» **Exercise requirements**
Starting at the line with "An irreducible integer" and going on through the line with "intMahlerMeasure f ≤ 1 ∨", reproduce each line in the records below exactly and nothing more.

» **Material for the task**
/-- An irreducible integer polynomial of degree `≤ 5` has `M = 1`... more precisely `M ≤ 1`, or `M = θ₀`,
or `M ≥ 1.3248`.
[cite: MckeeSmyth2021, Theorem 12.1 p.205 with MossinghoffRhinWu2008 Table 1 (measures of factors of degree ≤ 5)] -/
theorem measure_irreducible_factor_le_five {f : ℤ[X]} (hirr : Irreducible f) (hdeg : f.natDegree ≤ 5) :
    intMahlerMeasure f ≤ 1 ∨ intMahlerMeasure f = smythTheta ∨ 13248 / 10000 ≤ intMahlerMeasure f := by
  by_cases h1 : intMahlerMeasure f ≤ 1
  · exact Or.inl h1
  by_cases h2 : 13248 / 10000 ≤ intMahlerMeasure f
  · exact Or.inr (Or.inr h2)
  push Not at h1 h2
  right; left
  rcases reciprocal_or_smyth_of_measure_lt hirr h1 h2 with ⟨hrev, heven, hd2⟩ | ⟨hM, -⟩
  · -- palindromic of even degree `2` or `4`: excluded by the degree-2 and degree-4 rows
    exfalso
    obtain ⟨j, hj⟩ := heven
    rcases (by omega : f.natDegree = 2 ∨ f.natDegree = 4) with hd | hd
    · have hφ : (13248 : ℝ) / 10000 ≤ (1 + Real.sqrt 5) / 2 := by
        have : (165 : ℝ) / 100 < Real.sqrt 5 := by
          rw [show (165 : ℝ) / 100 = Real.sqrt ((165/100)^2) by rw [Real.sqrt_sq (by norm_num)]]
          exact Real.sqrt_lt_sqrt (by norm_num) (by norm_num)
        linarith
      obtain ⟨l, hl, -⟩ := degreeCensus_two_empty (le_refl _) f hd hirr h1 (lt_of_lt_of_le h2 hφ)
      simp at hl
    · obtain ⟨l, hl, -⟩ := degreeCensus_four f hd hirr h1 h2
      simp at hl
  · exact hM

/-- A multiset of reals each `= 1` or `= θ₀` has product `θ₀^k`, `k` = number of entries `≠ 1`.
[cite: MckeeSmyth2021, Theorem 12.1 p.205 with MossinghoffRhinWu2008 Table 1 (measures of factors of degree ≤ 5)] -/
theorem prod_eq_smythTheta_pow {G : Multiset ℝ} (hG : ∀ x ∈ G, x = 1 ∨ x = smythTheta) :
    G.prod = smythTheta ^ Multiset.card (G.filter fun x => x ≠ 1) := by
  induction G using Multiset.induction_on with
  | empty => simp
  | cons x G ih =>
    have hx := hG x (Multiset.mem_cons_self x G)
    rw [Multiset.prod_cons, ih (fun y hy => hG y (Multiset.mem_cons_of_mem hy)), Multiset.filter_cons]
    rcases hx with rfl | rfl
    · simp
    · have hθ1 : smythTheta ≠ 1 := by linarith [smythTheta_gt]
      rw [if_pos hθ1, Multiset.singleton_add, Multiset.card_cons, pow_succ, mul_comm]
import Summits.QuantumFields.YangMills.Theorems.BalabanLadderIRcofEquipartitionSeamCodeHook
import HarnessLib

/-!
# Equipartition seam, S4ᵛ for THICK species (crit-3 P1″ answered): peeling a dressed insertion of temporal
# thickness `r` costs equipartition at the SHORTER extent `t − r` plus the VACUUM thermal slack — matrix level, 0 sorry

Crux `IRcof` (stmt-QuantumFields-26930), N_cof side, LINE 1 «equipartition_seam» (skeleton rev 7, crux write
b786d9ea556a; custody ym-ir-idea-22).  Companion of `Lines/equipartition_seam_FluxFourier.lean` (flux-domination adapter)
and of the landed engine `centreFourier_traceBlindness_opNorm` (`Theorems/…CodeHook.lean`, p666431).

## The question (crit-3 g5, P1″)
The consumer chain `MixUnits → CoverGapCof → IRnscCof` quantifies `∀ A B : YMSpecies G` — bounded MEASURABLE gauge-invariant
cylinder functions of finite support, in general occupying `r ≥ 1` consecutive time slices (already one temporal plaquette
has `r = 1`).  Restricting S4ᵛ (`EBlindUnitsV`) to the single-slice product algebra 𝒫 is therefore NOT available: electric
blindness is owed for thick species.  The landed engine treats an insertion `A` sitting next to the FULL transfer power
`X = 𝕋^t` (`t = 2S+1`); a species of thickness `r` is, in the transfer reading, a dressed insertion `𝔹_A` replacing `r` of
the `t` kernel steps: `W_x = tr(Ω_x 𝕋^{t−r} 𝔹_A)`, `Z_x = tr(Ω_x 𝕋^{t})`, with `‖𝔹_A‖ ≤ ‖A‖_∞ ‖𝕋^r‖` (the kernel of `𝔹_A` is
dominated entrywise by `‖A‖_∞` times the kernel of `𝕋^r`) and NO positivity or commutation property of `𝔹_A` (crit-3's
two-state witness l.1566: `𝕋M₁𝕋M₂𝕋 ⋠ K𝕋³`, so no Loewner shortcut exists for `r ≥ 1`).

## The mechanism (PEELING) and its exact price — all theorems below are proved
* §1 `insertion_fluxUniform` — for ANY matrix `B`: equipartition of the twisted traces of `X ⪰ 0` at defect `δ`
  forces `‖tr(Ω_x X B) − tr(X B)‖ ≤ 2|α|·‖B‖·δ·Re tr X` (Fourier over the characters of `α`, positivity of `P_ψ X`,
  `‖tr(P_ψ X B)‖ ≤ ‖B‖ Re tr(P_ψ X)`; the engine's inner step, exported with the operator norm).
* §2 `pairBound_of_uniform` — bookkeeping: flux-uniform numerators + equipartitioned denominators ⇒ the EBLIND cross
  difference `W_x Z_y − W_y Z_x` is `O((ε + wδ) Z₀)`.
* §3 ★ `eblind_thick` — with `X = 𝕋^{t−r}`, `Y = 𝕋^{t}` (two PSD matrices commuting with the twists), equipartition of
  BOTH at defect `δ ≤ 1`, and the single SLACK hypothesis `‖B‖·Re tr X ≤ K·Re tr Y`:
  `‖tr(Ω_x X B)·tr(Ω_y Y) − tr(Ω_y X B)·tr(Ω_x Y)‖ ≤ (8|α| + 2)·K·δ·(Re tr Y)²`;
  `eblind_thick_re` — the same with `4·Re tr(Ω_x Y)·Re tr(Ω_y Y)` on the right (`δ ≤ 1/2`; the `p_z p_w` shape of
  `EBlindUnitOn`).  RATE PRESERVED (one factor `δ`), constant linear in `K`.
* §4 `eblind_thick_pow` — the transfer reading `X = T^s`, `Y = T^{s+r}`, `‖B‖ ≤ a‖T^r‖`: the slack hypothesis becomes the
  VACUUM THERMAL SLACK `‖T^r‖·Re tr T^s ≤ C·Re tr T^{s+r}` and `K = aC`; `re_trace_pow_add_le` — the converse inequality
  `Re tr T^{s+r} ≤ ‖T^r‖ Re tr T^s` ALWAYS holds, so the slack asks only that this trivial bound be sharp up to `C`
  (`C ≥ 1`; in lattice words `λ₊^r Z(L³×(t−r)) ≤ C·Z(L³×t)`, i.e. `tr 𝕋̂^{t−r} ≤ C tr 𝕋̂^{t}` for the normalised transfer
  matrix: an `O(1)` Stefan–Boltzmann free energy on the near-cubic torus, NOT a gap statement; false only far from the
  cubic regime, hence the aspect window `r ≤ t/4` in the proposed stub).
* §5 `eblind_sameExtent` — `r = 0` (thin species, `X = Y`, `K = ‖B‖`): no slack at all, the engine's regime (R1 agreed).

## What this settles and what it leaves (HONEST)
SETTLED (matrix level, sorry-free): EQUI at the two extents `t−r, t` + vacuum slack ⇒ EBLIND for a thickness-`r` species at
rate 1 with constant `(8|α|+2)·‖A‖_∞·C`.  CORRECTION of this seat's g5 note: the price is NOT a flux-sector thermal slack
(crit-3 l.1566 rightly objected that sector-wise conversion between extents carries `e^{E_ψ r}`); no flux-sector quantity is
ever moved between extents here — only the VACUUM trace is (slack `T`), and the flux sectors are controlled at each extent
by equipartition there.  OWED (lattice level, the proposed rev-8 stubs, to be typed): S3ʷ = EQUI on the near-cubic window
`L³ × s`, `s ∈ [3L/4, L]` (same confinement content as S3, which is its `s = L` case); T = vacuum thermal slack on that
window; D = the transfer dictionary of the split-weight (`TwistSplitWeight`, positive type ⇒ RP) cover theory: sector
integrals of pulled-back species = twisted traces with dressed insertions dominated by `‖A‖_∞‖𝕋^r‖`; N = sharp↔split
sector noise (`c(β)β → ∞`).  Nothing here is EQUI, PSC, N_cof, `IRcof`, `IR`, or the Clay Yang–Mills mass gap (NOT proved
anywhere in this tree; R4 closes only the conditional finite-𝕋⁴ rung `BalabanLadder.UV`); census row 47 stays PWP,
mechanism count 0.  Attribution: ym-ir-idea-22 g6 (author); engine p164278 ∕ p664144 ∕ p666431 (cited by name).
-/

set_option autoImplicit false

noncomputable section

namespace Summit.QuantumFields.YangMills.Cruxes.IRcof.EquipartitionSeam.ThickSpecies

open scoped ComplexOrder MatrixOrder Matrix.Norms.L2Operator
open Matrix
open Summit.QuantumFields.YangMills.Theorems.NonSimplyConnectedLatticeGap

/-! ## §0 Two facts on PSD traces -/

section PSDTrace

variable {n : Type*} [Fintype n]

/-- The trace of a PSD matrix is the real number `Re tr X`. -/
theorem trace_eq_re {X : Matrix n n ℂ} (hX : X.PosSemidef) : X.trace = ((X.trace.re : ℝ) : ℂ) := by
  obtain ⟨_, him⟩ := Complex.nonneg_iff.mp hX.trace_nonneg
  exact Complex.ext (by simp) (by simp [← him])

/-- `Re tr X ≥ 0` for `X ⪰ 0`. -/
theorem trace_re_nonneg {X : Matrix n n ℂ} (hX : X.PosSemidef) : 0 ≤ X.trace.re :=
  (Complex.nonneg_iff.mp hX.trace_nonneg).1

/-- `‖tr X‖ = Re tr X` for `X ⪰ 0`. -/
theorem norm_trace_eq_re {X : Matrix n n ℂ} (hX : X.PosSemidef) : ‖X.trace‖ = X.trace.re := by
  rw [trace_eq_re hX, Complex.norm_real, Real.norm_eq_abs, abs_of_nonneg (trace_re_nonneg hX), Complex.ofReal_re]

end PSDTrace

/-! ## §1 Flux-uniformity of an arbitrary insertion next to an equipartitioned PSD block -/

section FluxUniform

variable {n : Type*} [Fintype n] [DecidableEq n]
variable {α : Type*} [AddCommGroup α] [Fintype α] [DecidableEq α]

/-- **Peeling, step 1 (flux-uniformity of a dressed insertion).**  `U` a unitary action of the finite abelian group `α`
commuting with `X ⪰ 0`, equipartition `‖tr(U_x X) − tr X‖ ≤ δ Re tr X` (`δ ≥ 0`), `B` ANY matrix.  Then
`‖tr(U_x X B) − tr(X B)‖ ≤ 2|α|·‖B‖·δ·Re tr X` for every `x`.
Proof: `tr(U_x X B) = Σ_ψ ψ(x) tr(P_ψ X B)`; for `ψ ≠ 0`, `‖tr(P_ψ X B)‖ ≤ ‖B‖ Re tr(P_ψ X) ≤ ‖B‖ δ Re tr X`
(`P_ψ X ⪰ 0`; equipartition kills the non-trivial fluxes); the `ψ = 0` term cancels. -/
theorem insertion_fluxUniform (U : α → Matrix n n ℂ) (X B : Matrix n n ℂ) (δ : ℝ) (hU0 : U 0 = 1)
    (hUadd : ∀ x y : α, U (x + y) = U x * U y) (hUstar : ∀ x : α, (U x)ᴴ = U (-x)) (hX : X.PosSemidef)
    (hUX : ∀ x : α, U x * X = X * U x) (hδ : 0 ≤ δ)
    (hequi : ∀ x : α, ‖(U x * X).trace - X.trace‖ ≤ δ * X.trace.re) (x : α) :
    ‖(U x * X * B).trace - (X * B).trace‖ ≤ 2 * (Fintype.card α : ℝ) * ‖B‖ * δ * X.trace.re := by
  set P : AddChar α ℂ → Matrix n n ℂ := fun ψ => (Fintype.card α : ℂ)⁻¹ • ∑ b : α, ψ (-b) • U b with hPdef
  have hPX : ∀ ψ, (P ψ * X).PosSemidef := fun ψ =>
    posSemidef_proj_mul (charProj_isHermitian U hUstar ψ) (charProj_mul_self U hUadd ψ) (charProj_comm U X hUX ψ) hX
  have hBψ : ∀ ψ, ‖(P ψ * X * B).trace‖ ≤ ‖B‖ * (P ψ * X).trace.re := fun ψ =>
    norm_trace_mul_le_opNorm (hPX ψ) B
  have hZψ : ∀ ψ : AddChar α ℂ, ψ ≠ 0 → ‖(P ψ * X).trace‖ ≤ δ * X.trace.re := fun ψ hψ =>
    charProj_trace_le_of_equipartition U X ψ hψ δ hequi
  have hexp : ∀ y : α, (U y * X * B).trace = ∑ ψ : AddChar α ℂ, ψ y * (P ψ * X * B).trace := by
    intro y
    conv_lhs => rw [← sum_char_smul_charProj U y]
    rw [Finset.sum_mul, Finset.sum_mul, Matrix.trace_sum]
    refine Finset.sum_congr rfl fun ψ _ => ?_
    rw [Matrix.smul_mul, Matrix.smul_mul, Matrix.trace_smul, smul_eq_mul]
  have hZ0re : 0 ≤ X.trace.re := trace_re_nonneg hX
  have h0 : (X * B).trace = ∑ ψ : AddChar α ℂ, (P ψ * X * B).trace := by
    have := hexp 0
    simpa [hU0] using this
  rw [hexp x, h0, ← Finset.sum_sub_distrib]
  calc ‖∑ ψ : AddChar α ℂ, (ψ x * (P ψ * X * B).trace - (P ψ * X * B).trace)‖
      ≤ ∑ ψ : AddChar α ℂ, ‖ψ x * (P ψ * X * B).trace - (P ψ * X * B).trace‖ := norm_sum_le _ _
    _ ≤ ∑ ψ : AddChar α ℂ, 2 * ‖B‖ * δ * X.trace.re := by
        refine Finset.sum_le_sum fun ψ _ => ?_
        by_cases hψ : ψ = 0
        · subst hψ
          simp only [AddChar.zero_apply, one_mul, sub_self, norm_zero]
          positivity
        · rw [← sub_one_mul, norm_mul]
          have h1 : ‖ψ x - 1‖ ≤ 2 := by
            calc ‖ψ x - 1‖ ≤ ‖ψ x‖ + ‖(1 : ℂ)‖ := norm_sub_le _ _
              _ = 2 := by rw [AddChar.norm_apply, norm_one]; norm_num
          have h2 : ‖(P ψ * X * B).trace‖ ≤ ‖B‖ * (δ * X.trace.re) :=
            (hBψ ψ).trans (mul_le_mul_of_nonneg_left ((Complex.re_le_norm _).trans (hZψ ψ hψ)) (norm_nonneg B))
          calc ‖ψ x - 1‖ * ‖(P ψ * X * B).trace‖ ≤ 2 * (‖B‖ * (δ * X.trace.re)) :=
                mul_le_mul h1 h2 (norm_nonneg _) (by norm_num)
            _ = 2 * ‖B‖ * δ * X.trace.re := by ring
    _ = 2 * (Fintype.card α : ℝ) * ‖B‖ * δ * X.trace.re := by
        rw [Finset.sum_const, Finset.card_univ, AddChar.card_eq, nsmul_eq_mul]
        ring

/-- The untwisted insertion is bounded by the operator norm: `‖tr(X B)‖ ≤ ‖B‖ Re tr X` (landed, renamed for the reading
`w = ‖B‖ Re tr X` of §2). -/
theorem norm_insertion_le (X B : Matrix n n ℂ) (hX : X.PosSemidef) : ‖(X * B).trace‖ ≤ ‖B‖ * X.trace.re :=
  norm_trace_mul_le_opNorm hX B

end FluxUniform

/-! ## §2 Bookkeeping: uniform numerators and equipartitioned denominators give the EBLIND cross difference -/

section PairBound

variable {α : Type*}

==

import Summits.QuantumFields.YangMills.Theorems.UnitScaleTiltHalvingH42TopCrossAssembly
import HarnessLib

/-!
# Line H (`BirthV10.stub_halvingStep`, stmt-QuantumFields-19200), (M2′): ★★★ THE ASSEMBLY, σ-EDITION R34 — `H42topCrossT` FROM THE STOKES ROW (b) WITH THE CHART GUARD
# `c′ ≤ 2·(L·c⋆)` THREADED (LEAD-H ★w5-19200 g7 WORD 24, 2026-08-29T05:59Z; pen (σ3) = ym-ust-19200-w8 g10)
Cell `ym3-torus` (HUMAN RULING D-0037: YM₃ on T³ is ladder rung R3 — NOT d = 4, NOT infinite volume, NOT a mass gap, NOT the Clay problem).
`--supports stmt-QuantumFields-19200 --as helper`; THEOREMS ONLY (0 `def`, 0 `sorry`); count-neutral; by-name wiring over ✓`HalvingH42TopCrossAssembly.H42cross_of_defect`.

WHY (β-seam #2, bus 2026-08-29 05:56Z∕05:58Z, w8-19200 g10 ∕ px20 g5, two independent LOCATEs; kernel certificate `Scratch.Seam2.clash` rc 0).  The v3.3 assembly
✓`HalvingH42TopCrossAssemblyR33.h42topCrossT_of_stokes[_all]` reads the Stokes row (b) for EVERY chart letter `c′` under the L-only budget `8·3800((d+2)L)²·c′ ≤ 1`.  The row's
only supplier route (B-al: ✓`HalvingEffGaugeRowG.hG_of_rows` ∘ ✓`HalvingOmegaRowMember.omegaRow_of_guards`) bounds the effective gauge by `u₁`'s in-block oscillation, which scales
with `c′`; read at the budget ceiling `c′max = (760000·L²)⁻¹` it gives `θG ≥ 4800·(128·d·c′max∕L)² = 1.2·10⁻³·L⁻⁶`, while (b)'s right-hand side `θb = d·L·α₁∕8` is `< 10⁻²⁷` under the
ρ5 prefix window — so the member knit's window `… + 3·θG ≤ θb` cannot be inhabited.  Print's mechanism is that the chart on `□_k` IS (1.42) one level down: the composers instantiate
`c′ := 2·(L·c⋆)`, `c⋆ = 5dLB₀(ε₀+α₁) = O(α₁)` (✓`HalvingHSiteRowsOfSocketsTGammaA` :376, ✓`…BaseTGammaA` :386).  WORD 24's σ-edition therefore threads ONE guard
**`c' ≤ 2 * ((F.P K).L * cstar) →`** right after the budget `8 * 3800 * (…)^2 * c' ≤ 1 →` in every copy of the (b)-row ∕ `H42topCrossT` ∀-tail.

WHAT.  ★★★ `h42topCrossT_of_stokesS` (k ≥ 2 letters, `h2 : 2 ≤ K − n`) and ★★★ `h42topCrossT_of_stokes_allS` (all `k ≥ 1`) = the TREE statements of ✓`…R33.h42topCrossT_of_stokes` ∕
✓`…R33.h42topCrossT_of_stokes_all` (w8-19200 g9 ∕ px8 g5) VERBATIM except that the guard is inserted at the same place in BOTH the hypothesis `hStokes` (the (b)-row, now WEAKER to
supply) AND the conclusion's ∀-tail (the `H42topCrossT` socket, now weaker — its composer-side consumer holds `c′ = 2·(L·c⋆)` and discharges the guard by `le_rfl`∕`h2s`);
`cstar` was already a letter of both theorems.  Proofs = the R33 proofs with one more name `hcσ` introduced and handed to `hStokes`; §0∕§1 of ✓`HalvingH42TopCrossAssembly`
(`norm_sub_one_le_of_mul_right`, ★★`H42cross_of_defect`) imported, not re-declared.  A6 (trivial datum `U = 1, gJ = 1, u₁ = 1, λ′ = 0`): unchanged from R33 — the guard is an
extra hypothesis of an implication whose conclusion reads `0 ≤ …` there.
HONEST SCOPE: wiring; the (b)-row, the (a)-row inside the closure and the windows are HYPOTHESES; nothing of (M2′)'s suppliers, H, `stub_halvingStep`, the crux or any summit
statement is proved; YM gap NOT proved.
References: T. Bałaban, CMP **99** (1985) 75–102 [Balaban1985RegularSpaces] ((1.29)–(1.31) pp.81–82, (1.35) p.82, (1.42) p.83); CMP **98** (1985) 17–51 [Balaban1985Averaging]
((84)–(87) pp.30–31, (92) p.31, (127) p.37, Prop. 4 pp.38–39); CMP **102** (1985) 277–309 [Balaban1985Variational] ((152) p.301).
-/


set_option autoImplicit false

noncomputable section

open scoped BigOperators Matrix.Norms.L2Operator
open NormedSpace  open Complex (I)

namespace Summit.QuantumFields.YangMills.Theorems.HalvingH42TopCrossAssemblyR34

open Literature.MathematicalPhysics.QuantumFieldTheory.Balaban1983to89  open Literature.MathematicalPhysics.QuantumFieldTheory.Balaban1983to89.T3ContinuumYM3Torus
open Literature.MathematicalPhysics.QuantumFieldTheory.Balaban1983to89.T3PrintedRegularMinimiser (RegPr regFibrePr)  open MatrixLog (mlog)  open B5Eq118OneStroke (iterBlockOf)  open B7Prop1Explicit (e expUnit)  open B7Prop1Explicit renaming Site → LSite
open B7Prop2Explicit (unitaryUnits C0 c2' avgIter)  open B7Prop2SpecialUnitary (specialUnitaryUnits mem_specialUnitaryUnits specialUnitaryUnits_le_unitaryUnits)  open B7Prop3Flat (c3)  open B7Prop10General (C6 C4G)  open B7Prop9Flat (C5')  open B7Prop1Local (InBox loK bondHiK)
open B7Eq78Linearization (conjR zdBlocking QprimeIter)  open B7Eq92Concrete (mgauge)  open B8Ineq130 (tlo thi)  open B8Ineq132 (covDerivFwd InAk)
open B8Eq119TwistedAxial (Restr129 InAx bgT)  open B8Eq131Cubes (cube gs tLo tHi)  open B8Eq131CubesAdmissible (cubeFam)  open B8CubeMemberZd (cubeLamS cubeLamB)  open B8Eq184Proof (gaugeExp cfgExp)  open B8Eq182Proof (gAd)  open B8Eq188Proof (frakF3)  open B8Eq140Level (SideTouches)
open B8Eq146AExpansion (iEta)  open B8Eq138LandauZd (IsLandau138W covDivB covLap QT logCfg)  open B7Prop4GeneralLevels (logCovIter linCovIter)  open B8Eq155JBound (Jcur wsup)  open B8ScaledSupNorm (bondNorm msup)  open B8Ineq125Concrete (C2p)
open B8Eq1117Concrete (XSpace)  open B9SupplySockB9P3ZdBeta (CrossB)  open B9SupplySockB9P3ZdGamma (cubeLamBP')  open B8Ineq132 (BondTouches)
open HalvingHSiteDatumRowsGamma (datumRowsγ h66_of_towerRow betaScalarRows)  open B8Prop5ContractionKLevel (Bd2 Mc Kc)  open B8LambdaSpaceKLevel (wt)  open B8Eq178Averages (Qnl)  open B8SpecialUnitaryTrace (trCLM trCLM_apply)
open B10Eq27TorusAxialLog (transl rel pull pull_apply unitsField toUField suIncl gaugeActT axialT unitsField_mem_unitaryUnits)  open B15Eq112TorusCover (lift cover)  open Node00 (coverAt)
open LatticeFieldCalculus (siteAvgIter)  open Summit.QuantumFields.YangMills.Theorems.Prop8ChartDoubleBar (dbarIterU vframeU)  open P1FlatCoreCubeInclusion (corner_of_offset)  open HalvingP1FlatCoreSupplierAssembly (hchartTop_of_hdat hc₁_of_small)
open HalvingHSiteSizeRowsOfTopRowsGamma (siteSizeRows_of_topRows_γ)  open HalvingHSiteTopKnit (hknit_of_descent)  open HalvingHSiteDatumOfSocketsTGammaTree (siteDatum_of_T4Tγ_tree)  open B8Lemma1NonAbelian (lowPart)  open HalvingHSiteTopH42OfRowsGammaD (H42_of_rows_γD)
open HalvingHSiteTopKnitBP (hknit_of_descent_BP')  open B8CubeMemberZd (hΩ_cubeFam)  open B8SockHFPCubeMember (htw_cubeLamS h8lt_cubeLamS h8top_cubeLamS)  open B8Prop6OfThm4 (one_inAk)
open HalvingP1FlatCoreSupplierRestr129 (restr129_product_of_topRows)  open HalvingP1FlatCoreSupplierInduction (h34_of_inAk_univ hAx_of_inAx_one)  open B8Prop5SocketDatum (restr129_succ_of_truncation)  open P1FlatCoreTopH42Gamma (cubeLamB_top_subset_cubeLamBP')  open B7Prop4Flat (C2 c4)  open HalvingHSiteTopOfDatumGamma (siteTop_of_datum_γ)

» **Result for this exercise**
/-- An irreducible integer polynomial of degree `≤ 5` has `M = 1`... more precisely `M ≤ 1`, or `M = θ₀`,
or `M ≥ 1.3248`.
[cite: MckeeSmyth2021, Theorem 12.1 p.205 with MossinghoffRhinWu2008 Table 1 (measures of factors of degree ≤ 5)] -/
theorem measure_irreducible_factor_le_five {f : ℤ[X]} (hirr : Irreducible f) (hdeg : f.natDegree ≤ 5) :
    intMahlerMeasure f ≤ 1 ∨ intMahlerMeasure f = smythTheta ∨ 13248 / 10000 ≤ intMahlerMeasure f := by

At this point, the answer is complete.